Crumbs! It's been a while...

I just realised that it's been almost two weeks since my last post. What with flu and my workload, I've simply lost track of time.

I have been listening to more of the Grognard Files Podcast and as usual, enjoying it immensely. I'd love to collaborate with Dirk company if the chance came up.


It really does hit that sweet spot in the memories of gamers of a certain vintage, and it's been responsible for me reacquiring several games as you know.


Now, I have always been a bit of a snob where Runequest is concerned, choosing to only buy/collect original box sets, but it struck me that it's a waste of time and money as they are increasingly fragile and using them just exacerbates the entropy.


I no longer need to prove my credentials by having that original item from my early days. I have moved on and will leave that kind of thing to those rather pitiful types who can't see the fun for the collection. So,  after shaking my fist at the screen as I listened to that damned podcast, I decided to just buy what I could from the re-prints.


My haul for last week was as follows:


2 sets of Runequest Classic rules from Blackwells £18.99 each,post free.


Borderlands and Beyond, Griffin Mountain and Cult Compendium from Chaosium, who very kindly found me all of those, lurking in the warehouse. £102.00


Trolls and Trollkin, Militia and Mercenaries, Creatures of Chaos, Balastors Barracks and The Sea Cave from eBay. £34.95


Then I turned my attention to the Judge Dredd boardgames and JD RPG, both long top GW titles and got the former for £22 and the latter in hardback along with the companion volume for £35.
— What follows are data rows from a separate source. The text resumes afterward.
import Literature.NumberTheory.EllipticCurves.HeightConductorBoundsModularity
import Literature.NumberTheory.LFunctions.RobinSquarefreeOdd
import Mathlib.NumberTheory.ArithmeticFunction.Misc
import Mathlib.Data.Nat.Squarefree
import Mathlib.Data.Nat.Factorization.Induction
import HarnessLib

/-!
# von Känel–Matschke, proof of Prop. 10.8 (ii): the explicit inputs (eq:tau) and (eq:lbound) —
# PROVED over the tree

Topic `Literature/NumberTheory/EllipticCurves` (family `abc`, LADDER-ABC A1: the *modular method*).
A proofs-only companion (theorems only; NO definition, NO new named fact, nothing restated; D-0026)
of `HeightConductorBoundsModularity.lean`, following R. von Känel, B. Matschke, arXiv:1605.06079 =
Mem. AMS **286** (2023) no. 1419 [`VonkanelMatschke2023`], **§10.5.3, proof of Prop. 10.8 (ii)**,
for the quantities `l = vkmIndexL N = ⌊(N/6) ∏_{p∣N}(p+1)⌋` and
`max_J Σ_{j∈J} log(τ(j) j^{1/2})` (`maxLogTauSum`) of (10.x) `def:bb*`:

* **(eq:tau) `τ(n) ≤ 8.5 n^{1/4}` for all `n ≥ 1`**, in the integral form `τ(n)⁴ ≤ 5092 n`
  (`card_divisors_pow_four_le`). Printed proof: *"`u(n) = τ(n)/n^{1/4}` … is multiplicative and
  satisfies `u(n) = ∏_p (n_p+1) p^{−n_p/4}` … `(n_p+1)p^{−n_p/4} < 1` provided that `p ≥ 17` or
  `n_p ≥ 17`. Thus after checking the remaining cases we find that `sup(u) = 8.44…`; in fact this
  supremum is attained at `n = 2⁵·3³·5²·7·11·13`."* Here: the local maxima `(n_p+1)⁴/p^{n_p}` are
  `81/2, 256/27, 81/25, 16/7, 16/11, 16/13` at `p = 2, 3, 5, 7, 11, 13` (attained at
  `n_p = 5, 3, 2, 1, 1, 1`) and `≤ 1` for `p ≥ 17`, with product `5091.04… ≤ 5092 < 8.5⁴`.
* Hence every summand of `β` satisfies `log(τ(j)√j) ≤ ¼ log 5092 + ¾ log l` (`1 ≤ j ≤ l`) and
  `max_J Σ_{j∈J} log(τ(j)√j) ≤ m (¼ log 5092 + ¾ log l)` over `|J| ≤ m` (`maxLogTauSum_le`) — the
  printed *"(eq:tau) gives `β ≤ β' = m(½ log m + ¾ log l + log 8.5)`"*.
* **(eq:lbound)-substitute.** The print bounds `l` through (eq:keyexplbound)
  `∏_{p∣n}(1+1/p) ≤ (6e^γ/π²)(log log n + 2/log log n)` (Rosser–Schoenfeld's effective Mertens and
  prime number theorems plus machine checks). The tree instead PROVES Robin's inequality for every
  squarefree `n ∉ {1, 2, 3, 5, 6, 10, 30}` (Choie–Lichiardopol–Moree–Solé 2007, Thm. 1.1,
  `Literature.NumberTheory.LFunctions.robinInequality_of_squarefree`), i.e.
  `∏_{p∣N}(p+1) = σ(rad N) < e^γ rad(N) log log rad(N)`; this gives
  `l ≤ (e^γ/6) N² log log N` whenever `rad N ∉ {2, 3, 5, 6, 10, 30}` (`vkmIndexL_le_of_rad_not_mem`)
  and `l ≤ (2/5) N²` in the six remaining radical classes (`vkmIndexL_le_of_rad_mem`; there
  `∏_{p∣N}(1+1/p) ≤ (3/2)(4/3)(6/5) = 12/5`). These are weaker than (eq:lbound) by the factor `π²/6`
  inside the logarithm, which the final constants of Prop. 10.8 (ii) absorb (assembled in
  `HeightConductorBoundsPropTenEightProofs.lean`).

No `abc` claim; typed ≠ endorsed. All theorems; axioms standard.

## References

* R. von Känel, B. Matschke, arXiv:1605.06079 (2016) = Mem. AMS 286 (2023), §10.5.3: (eq:tau),
  (eq:keyexplbound), (eq:lbound), Remark 10.10. [VonkanelMatschke2023]
* Y. Choie, N. Lichiardopol, P. Moree, P. Solé, *On Robin's criterion for the Riemann hypothesis*,
  J. Théor. Nombres Bordeaux 19 (2007) 357–372, Thm. 1.1. [CLMS2007]
-/

noncomputable section

open Finset Real

namespace Literature.NumberTheory.EllipticCurves.ModularForms

/-! ### 1. (eq:tau): `τ(n)⁴ ≤ 5092 n`, i.e. `τ(n) ≤ 8.447 n^{1/4} ≤ 8.5 n^{1/4}` -/

/-- Growth of `(a+1)⁴`: `(a+2)⁴ ≤ 2 (a+1)⁴` for `a ≥ 6` (`(8/7)⁴ < 2`). [folklore] -/
private theorem pow_four_succ_le_two_mul {a : ℕ} (ha : 6 ≤ a) :
    (((a + 2 : ℕ) : ℝ)) ^ 4 ≤ 2 * (((a + 1 : ℕ) : ℝ)) ^ 4 := by
  have ha' : (6 : ℝ) ≤ a := by exact_mod_cast ha
  push_cast
  nlinarith [sq_nonneg ((a : ℝ) + 1), sq_nonneg ((a : ℝ) + 2), sq_nonneg ((a : ℝ) - 6),
    mul_nonneg (mul_nonneg (sub_nonneg.mpr ha') (sq_nonneg ((a : ℝ) + 1))) (sq_nonneg ((a : ℝ) + 1))]

/-- From the base cases `a ≤ 6` to all `a`: if `(a+1)⁴ ≤ C p^a` for `a ≤ 6` (`p ≥ 2`, `C ≥ 0`) then
for all `a`. [folklore] -/
private theorem pow_four_le_of_base {p : ℕ} (hp : 2 ≤ p) {C : ℝ} (hC : 0 ≤ C)
    (hbase : ∀ a : ℕ, a ≤ 6 → (((a + 1 : ℕ) : ℝ)) ^ 4 ≤ C * (p : ℝ) ^ a) (a : ℕ) :
    (((a + 1 : ℕ) : ℝ)) ^ 4 ≤ C * (p : ℝ) ^ a := by
  rcases Nat.lt_or_ge a 7 with ha | ha
  · exact hbase a (by omega)
  · induction a, ha using Nat.le_induction with
    | base => calc (((7 + 1 : ℕ) : ℝ)) ^ 4 = (((6 + 2 : ℕ) : ℝ)) ^ 4 := by norm_num
        _ ≤ 2 * (((6 + 1 : ℕ) : ℝ)) ^ 4 := pow_four_succ_le_two_mul le_rfl
        _ ≤ 2 * (C * (p : ℝ) ^ 6) := by gcongr; exact hbase 6 le_rfl
        _ ≤ C * (p : ℝ) ^ 7 := by
          have hp' : (2 : ℝ) ≤ p := by exact_mod_cast hp
          have : (0 : ℝ) ≤ C * (p : ℝ) ^ 6 := by positivity
          nlinarith
    | succ b hb ih =>
      calc (((b + 1 + 1 : ℕ) : ℝ)) ^ 4 = (((b + 2 : ℕ) : ℝ)) ^ 4 := by push_cast; ring
        _ ≤ 2 * (((b + 1 : ℕ) : ℝ)) ^ 4 := pow_four_succ_le_two_mul (by omega)
        _ ≤ 2 * (C * (p : ℝ) ^ b) := by gcongr
        _ ≤ C * (p : ℝ) ^ (b + 1) := by
          have hp' : (2 : ℝ) ≤ p := by exact_mod_cast hp
          have : (0 : ℝ) ≤ C * (p : ℝ) ^ b := by positivity
          rw [pow_succ]
          nlinarith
I've also had a change of direction with my 28mm Renaissance project and have gravitated to the 30 Years War as it's a part of the period I'd not ventured into. I am going with 28mm again of course. My 15mm ECW from Lancashire Games should be with me in a few weeks.

I'm also considering another couple of projects which I'll go into in more detail at a future date lest I become distracted.

Going back to RQ for a moment, I was reading the Balastor's Barracks scenario in a fit of reverie and I have to say it's a bloody awful and bloody lethal scenario which leaves you wondering what was going through the minds of the authors when it was written. It's a bit too much like a traditional dungeon crawl, which I am not too adverse too, but RQ is capable of so much more. 

I've been hard at work this week on new releases for Heroics and Ros, in particular their forthcoming 6mm Cold War U.S infantry which, are rather nice indeed:



These models are as detailed as most 15mm, and Heroics are setting the standard for the WW2 & modern eras with release after reales of new ranges.

I was looking around the studio the other day and found my very first 'official' purchase at Games Workshop in 1982, in the shape of this rather tatty looking D20 which did some serious service back in the day:



I say 'official' because I'd already shopped there before it opened.

How?

Well... (fade to 1982 in a shimmering tinkling kind of way)

I was allowed back into town with Alan and we had walked down The Moor, the major shopping area in Sheffield back then (although now, a shadow of it’s former self), which sloped down gently to the Moorfoot precinct with the imposing red brick pyramid which was the Manpower Services Commission building. I worked in that building during the early 2000s when the Home Office shared the space and it was great to look out over the city, but an absolute bugger to navigate around.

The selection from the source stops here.